Thursday, September 18, 2014

The Expendables 3 / ** (PG-13)


Barney Ross: Sylvester Stallone
Lee Christmas: Jason Statham
Drummer: Harrison Ford
Trench: Arnold Schwarzenegger
Stonebanks: Mel Gibson
Doc: Wesley Snipes
Gunner Jenson: Dolph Lundgren
Toll Road: Randy Couture
Caesar: Terry Crews
Bonaparte: Kelsey Grammer
Thorn: Glen Powell
Galgo: Antonio Banderas
Mars: Victor Ortiz
Luna: Ronda Rousey
Smilee: Kellan Lutz
Goran Vata: Robert Davi
Yin Yang: Jet Li

Lionsgate presents a film directed by Patrick Hughes. Written by Sylvester Stallone and Creighton Rothenberger & Katrin Benedikt. Based on characters created by David Callaham. Running time: 126 min. Rated PG-13 (for violence including sustain gun battles and fight scenes, and for language).

Here’s the thing. I really wanted “The Expendables” franchise to be a great badass cheesey return to 80’s action flicks. I wanted this so bad that I returned to it every time they released a new one despite how bad the last one was. “The Expendables 3” is actually the best of the bunch, but these star-packed action debacles have obviously worn out their welcome.


More than any previous “Expendables” film this one pushes how over the hill these action dinosaurs are, and that’s saying something because the first two really kinda shoved that fact down their audience’s throats. The difference here is that for the first time in the series Sylvester Stallone’s leading character, Barney Ross, really seems to consider this fact. That’s about the total amount of depth the movie can muster, but it’s more than the previous two.

As the film opens, the Expendables crew is in the process of breaking a big angry looking black man out of a train heading toward some sort of Russian looking maximum security prison. The crew only consists of four. It seems age is causing a dwindling in the ranks. And don’t they already have a big angry black man on the crew? Well, since Terry Crews has his own hit television show now, his role must be reduced to fit his busy schedule, so a replacement is necessary. It’s fitting he be replaced by a big has been action star, since Crews’ star is really just starting to rise. Wesley Snipes plays Doc, whom the crew breaks free from the train. He has a nice jab at the legal troubles that led to his disappearance from film for the past decade or so.

Doc is from the original Expendables team and when they go straight from the prison break on a mission to stop a weapon’s dealer, they discover that their new enemy is also from their original crew and is also played by a has been 80s and 90s action star, Mel Gibson. Gibson has also had his own public image problems, like Snipes. I wonder how many other original Expendables members need Stallone to help their PR people out by putting them in a new movie.
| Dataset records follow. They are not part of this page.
import Mathlib.Analysis.Complex.UpperHalfPlane.Topology
import Mathlib.Analysis.Complex.UpperHalfPlane.MoebiusAction
import Mathlib.Analysis.Calculus.ContDiff.Basic
import Mathlib.Topology.Algebra.ConstMulAction
import Mathlib.GroupTheory.Perm.Basic
import Mathlib.SetTheory.Cardinal.Finite
import HarnessLib

/-!
# Random covers of a compact hyperbolic surface have relative spectral gap `3/16 − ε` (Magee–Naud–Puder)

Topic `Literature/Geometry/Riemannian` (spectral geometry of hyperbolic surfaces), cite item
`wi-33646` (wanted by route `HyperbolicRegulator`, crux `CurvatureAnchor`).  The result is vended as
a NAMED FACT (`def … : Prop`, D-0014) in the concrete uniformised model the paper itself works in.

## Source

M. Magee, F. Naud, D. Puder, *A random cover of a compact hyperbolic surface has relative spectral
gap `3/16 − ε`*, Geom. Funct. Anal. 32 (2022) 595–661 (doi:10.1007/s00039-022-00602-x,
arXiv:2003.10911v4).  Numbering of the arXiv v4 / published text (checked on the PDF): the main
theorem is **Theorem 1.5** (labelled `thm:three-sixteenths`; the `1/4`-version is Conjecture 1.1 —
the "Thm 1.1" of the request).

* §1.1, the model: "we have a free properly discontinuous action of `Γ_g` on `ℍ` by isometries.
  Define a new action of `Γ_g` on `ℍ × [n]` by `γ(z, i) = (γ z, φ[γ](i))`. The quotient of
  `ℍ × [n]` by this action is named `X_φ` and is a hyperbolic covering of `X` with monodromy `φ`.
  This construction establishes a one-to-one correspondence between `φ ∈ 𝕏_{g,n} := Hom(Γ_g, Sₙ)`
  and degree-`n` coverings with a labeled fiber `X_φ` of `X`. … We say an eigenvalue of `Δ_{X_φ}`
  is *new* if it is not one of `Δ_X`, or more generally, appears with greater multiplicity in
  `X_φ`. To pick a random cover of `X`, we simply use the uniform probability measure on the finite
  set `𝕏_{g,n}`. Recall we say an event that pertains to any `n` holds a.a.s. if it holds with
  probability tending to one as `n → ∞`."
* **Theorem 1.5.** "Let `X` be a compact connected hyperbolic surface. Then for any `ε > 0`,
  a.a.s. `spec(Δ_{X_φ}) ∩ [0, 3/16 − ε] = spec(Δ_X) ∩ [0, 3/16 − ε]` and the multiplicities on
  both sides are the same."

## How it is typed

* The surface.  `X = Γ\ℍ` for a subgroup `Γ ≤ SL(2,ℝ)` acting on Mathlib's upper half-plane `ℍ`
  (`UpperHalfPlane.SLAction`, Möbius transformations) **freely** (`γ • z = z → γ = 1`; this forces
  `−I ∉ Γ`, so `Γ` maps isomorphically onto its image in `PSL(2,ℝ)` and `Γ ≅ π₁(X)`), **properly
  discontinuously** (Mathlib `ProperlyDiscontinuousSMul Γ ℍ`) and **cocompactly** (a compact
  `K ⊆ ℍ` meets every orbit) — `IsCompactHyperbolicSurfaceGroup Γ`.  Every compact connected
  hyperbolic surface is of this form (uniformisation; a Fuchsian surface group lifts from
  `PSL(2,ℝ)` to `SL(2,ℝ)`), and conversely, so the typed fact is the theorem read in the paper's
  own model.
* The covers and their new eigenfunctions.  A degree-`n` cover with labelled fibre is a
  homomorphism `φ : Γ →* Equiv.Perm (Fin n)`; functions on `X_φ` are the functions
  `F : ℍ → ℂⁿ` with `F(γ z) = P(φ γ) F(z)`, `(P σ v)ᵢ = v_{σ⁻¹ i}` (`permAct`; from
  `g(γ z, φ γ i) = g(z, i)` for `g` on `ℍ × [n]`), and the pull-backs from `X` are those with all
  coordinates equal.  Since `Δ` and the splitting `ℂⁿ = ℂ·𝟙 ⊕ V⁰`, `V⁰ = {∑ᵢ vᵢ = 0}`, commute
  with the `Γ`-action, the `λ`-eigenspace of `Δ_{X_φ}` is (old `λ`-eigenspace of `X`) `⊕` (the
  `V⁰`-valued equivariant `λ`-eigenfunctions), so "`λ` is a new eigenvalue of `X_φ`" is exactly
  "there is a non-zero `V⁰`-valued `φ`-equivariant eigenfunction with eigenvalue `λ`"
  (`HasNewEigenfunction`), and the conclusion of Theorem 1.5 for `φ` is
  `¬ ∃ λ ∈ [0, 3/16 − ε], HasNewEigenfunction Γ φ λ`.  The Laplacian is the hyperbolic one,
  `Δ = −y² (∂²/∂x² + ∂²/∂y²)`, written with Mathlib's `iteratedFDeriv ℝ 2` on `ℂ ⊇ ℍ`
  (`hyperbolicLaplacian`); eigenfunctions are taken `C²` on the open upper half-plane (on a compact
  quotient every `C²` solution of `Δ F = λ F` is a genuine `L²` eigenfunction and conversely every
  eigenfunction is smooth, so the eigenvalue set is the spectral one).
* "a.a.s.": the proportion `#{φ good} / #Hom(Γ, Sₙ)` (`Nat.card`; `Hom(Γ, Sₙ)` is finite and
  non-empty, `Γ` being a surface group) tends to `1` along `n → ∞` (`Filter.atTop`).

Typed as a fact only (no proof in reach: the argument is the paper's 60 pages of
representation-theoretic and probabilistic estimates).  Not typed: the density estimate Thm. 1.8,
Conjecture 1.1, and the requester's corollary about towers of covers with systole `→ ∞` (a
consequence to be drawn problem-side).
-/

noncomputable section

open scoped MatrixGroups UpperHalfPlane Topology
open Filter

namespace Literature.Geometry.Riemannian

/-! ### The uniformised model -/

/-- **Compact hyperbolic surface groups** (the paper's standing hypothesis "`X` a compact connected
hyperbolic surface", read through uniformisation `X = Γ\ℍ`): a subgroup `Γ ≤ SL(2,ℝ)` acting on the
upper half-plane by Möbius transformations freely ("free properly discontinuous action of `Γ_g` on
`ℍ` by isometries"), properly discontinuously, and cocompactly (some compact set meets every orbit,
i.e. `Γ\ℍ` is compact).  Freeness forces `−I ∉ Γ`, so `Γ ≅ π₁(Γ\ℍ)`.
[cite: MageeNaudPuder2022, §1.1] -/
def IsCompactHyperbolicSurfaceGroup (Γ : Subgroup SL(2, ℝ)) : Prop :=
  ProperlyDiscontinuousSMul Γ ℍ ∧
    (∀ γ : Γ, ∀ z : ℍ, γ • z = z → γ = 1) ∧
      ∃ K : Set ℍ, IsCompact K ∧ ∀ z : ℍ, ∃ γ : Γ, γ • z ∈ K

/-- The permutation representation of `Sₙ` on `ℂⁿ`: `(P σ v)ᵢ = v_{σ⁻¹ i}` (so `P σ e_j = e_{σ j}`
and `P` is a homomorphism). [cite: MageeNaudPuder2022, §1.1] -/
def permAct {n : ℕ} (σ : Equiv.Perm (Fin n)) (v : Fin n → ℂ) : Fin n → ℂ :=
  fun i => v (σ.symm i)

/-- **The hyperbolic Laplacian** `Δ F = −y² (∂²F/∂x² + ∂²F/∂y²)` of a vector-valued function on
`ℂ` at `z = x + iy` (second derivatives along `1` and `i` as Mathlib's second Fréchet derivative
over `ℝ`); used only at points of the open upper half-plane. [cite: MageeNaudPuder2022, §1.1] -/
def hyperbolicLaplacian {F : Type*} [NormedAddCommGroup F] [NormedSpace ℝ F] (f : ℂ → F) (z : ℂ) : F :=
  -(z.im ^ 2) • (iteratedFDeriv ℝ 2 f z ![1, 1] + iteratedFDeriv ℝ 2 f z ![Complex.I, Complex.I])

/-- **New eigenfunctions of the cover `X_φ`.**  For `φ : Γ →* Sₙ` (the monodromy of a degree-`n`
cover of `Γ\ℍ` with labelled fibre) and `λ ∈ ℝ`: there is a `C²` function `F : ℍ → ℂⁿ`
(a function on `ℂ`, twice continuously differentiable on `{Im z > 0}`), not identically zero on
`ℍ`, which is `φ`-equivariant (`F(γ z) = P(φ γ) F(z)` — a function on `X_φ = Γ\(ℍ × [n])`), takes
values in `V⁰ = {v | ∑ᵢ vᵢ = 0}` (orthogonal to the pull-backs from `Γ\ℍ`, fibrewise), and
satisfies `Δ F = λ F` on `ℍ`.  Its existence says exactly that `λ` is a NEW eigenvalue of `X_φ`
("appears with greater multiplicity in `X_φ`" than in `X`). [cite: MageeNaudPuder2022, §1.1] -/
def HasNewEigenfunction (Γ : Subgroup SL(2, ℝ)) {n : ℕ} (φ : Γ →* Equiv.Perm (Fin n)) (lam : ℝ) : Prop :=
  ∃ F : ℂ → (Fin n → ℂ),
    ContDiffOn ℝ 2 F {z : ℂ | 0 < z.im} ∧
      (∃ z : ℍ, F z ≠ 0) ∧
        (∀ γ : Γ, ∀ z : ℍ, F ((γ • z : ℍ) : ℂ) = permAct (φ γ) (F z)) ∧
          (∀ z : ℍ, ∑ i, F z i = 0) ∧
            ∀ z : ℍ, hyperbolicLaplacian F z = lam • F z

/-- The proportion of homomorphisms `φ : Γ →* Sₙ` (uniform probability on the finite set
`Hom(Γ, Sₙ)`) satisfying a property. [cite: MageeNaudPuder2022, §1.1] -/
def homProportion (Γ : Subgroup SL(2, ℝ)) (n : ℕ) (good : (Γ →* Equiv.Perm (Fin n)) → Prop) : ℝ :=
  (Nat.card {φ : Γ →* Equiv.Perm (Fin n) // good φ} : ℝ) / Nat.card (Γ →* Equiv.Perm (Fin n))

/-! ### The fact -/

/-- **Magee–Naud–Puder 2022, Theorem 1.5 (relative spectral gap `3/16 − ε` for random covers).**
"Let `X` be a compact connected hyperbolic surface. Then for any `ε > 0`, a.a.s.
`spec(Δ_{X_φ}) ∩ [0, 3/16 − ε] = spec(Δ_X) ∩ [0, 3/16 − ε]` and the multiplicities on both sides
are the same" — where `φ` is uniform on `Hom(π₁ X, Sₙ)`, `X_φ` is the associated degree-`n` cover,
and a.a.s. means with probability tending to `1` as `n → ∞`.  Typed in the uniformised model
(`IsCompactHyperbolicSurfaceGroup`, `HasNewEigenfunction`): for every `ε > 0` the proportion of
`φ : Γ →* Sₙ` whose cover has NO new eigenvalue in `[0, 3/16 − ε]` tends to `1`.
[cite: MageeNaudPuder2022, Thm. 1.5] -/
def MageeNaudPuder2022_relativeSpectralGap : Prop :=
  ∀ Γ : Subgroup SL(2, ℝ), IsCompactHyperbolicSurfaceGroup Γ →
    ∀ ε : ℝ, 0 < ε →
      Tendsto (fun n : ℕ => homProportion Γ n fun φ =>
          ¬ ∃ lam ∈ Set.Icc (0 : ℝ) (3 / 16 - ε), HasNewEigenfunction Γ φ lam)
        atTop (𝓝 1)

/-! ### API -/

/-- The permutation representation is a left action: `P 1 = id`. [folklore] -/
@[simp] theorem permAct_one {n : ℕ} (v : Fin n → ℂ) : permAct (1 : Equiv.Perm (Fin n)) v = v := rfl

/-- The permutation representation is a left action: `P (σ τ) = P σ ∘ P τ`. [folklore] -/
theorem permAct_mul {n : ℕ} (σ τ : Equiv.Perm (Fin n)) (v : Fin n → ℂ) :
    permAct (σ * τ) v = permAct σ (permAct τ v) := rfl

/-- `P σ` preserves `V⁰ = {∑ᵢ vᵢ = 0}` (it permutes the summands). [folklore] -/
theorem sum_permAct {n : ℕ} (σ : Equiv.Perm (Fin n)) (v : Fin n → ℂ) : ∑ i, permAct σ v i = ∑ i, v i :=
  Equiv.sum_comp σ.symm v

/-- The hyperbolic Laplacian kills constants. [folklore] -/
theorem hyperbolicLaplacian_const {F : Type*} [NormedAddCommGroup F] [NormedSpace ℝ F] (c : F) (z : ℂ) :
    hyperbolicLaplacian (fun _ : ℂ => c) z = 0 := by
  simp [hyperbolicLaplacian, iteratedFDeriv_const_of_ne (𝕜 := ℝ) (E := ℂ) two_ne_zero c]

/-- A new eigenfunction for the trivial cover (`n = 1`) does not exist: on `ℂ¹` the condition
`∑ᵢ Fᵢ = 0` forces `F = 0` on `ℍ`.  (Degree-one covers have no new eigenvalues.) [folklore] -/
theorem not_hasNewEigenfunction_one (Γ : Subgroup SL(2, ℝ)) (φ : Γ →* Equiv.Perm (Fin 1)) (lam : ℝ) :
    ¬ HasNewEigenfunction Γ φ lam := by
  rintro ⟨F, -, ⟨z, hz⟩, -, hsum, -⟩
  apply hz
  funext i
  have h := hsum z
  rw [Fin.sum_univ_one] at h
  rw [Subsingleton.elim i 0, h]
  rfl

/-- Unfolding lemma. [cite: MageeNaudPuder2022, Thm. 1.5] -/
theorem mageeNaudPuder2022_relativeSpectralGap_iff :
    MageeNaudPuder2022_relativeSpectralGap ↔
      ∀ Γ : Subgroup SL(2, ℝ), IsCompactHyperbolicSurfaceGroup Γ → ∀ ε : ℝ, 0 < ε →
        Tendsto (fun n : ℕ => homProportion Γ n fun φ =>
            ¬ ∃ lam ∈ Set.Icc (0 : ℝ) (3 / 16 - ε), HasNewEigenfunction Γ φ lam) atTop (𝓝 1) :=
  Iff.rfl

end Literature.Geometry.Riemannian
When Barney realizes that he’ll be facing off with his old partner, he kicks everyone out of the band and hires a new crew of kids that he will supposedly has no feelings for, so it will be OK when they die? This allows Stallone to throw a bone to a has been 80s and 90s sitcom star, Kelsey Grammer, as his talent scout for a montage sequence to put together a new team. He gathers together a few kids whom I don’t recognize from anything, but supposedly hold some sort of fame already and Antonio Banderas, who fakes his resume as a much younger mercenary to get Barney to look at him.

What works about this movie, is that unlike the previous two films it actually takes its time to set up action sequences, motivations, jokes and even the plot to a degree. The first two action sequences—the one that introduces Snipes’ character and the one that introduces Gibson’s—are both really good action sequences. The editing doesn’t cut them to shreds of random images without any continuity. You can actually tell how characters get from point A to point D and the B and C in between.

Unfortunately, it devolves as the movie stumbles along, falling back on the current action clichés of just lining up bad guys for the good guys to knock down, montages of explosions and people ducking and falling without any sense of spatial awareness. Barney turns back on all the standards he imposes on everyone else because as we all knew they really couldn’t stand when you have Jason Statham and Dolph Lundgren and Jet Li standing on the sidelines with a bunch of nobodies getting into it. Oh, And Arnold Schwarzenegger finally gets involved full tilt with his character Trench, who was relegated to cameos in the previous films. And Harrison Ford replaces Bruce Willis’s government man, bringing in a higher standard of charm.

I got the impression while watching the movie that this would be the final assignment for “The Expendables”. The fact that this one flopped at the box office probably sealed that tomb. That’s probably for the best. It always felt like this was an experiment that just wasn’t working. It never felt like it was ever a real movie, even at its foundation. Stallone wonderfully wrote and directed comeback movies for his two most famous characters in “Rocky Balboa” and “Rambo”. While it seemed this franchise might provide him the opportunity to do the same for some of the stars that rose to fame in the 80s based on his success, that was never quite what “The Expendables” presented. Maybe we can get another worthwhile Rambo or Rocky picture again. Or maybe it’s just time to move on in a similar way to Clint Eastwood.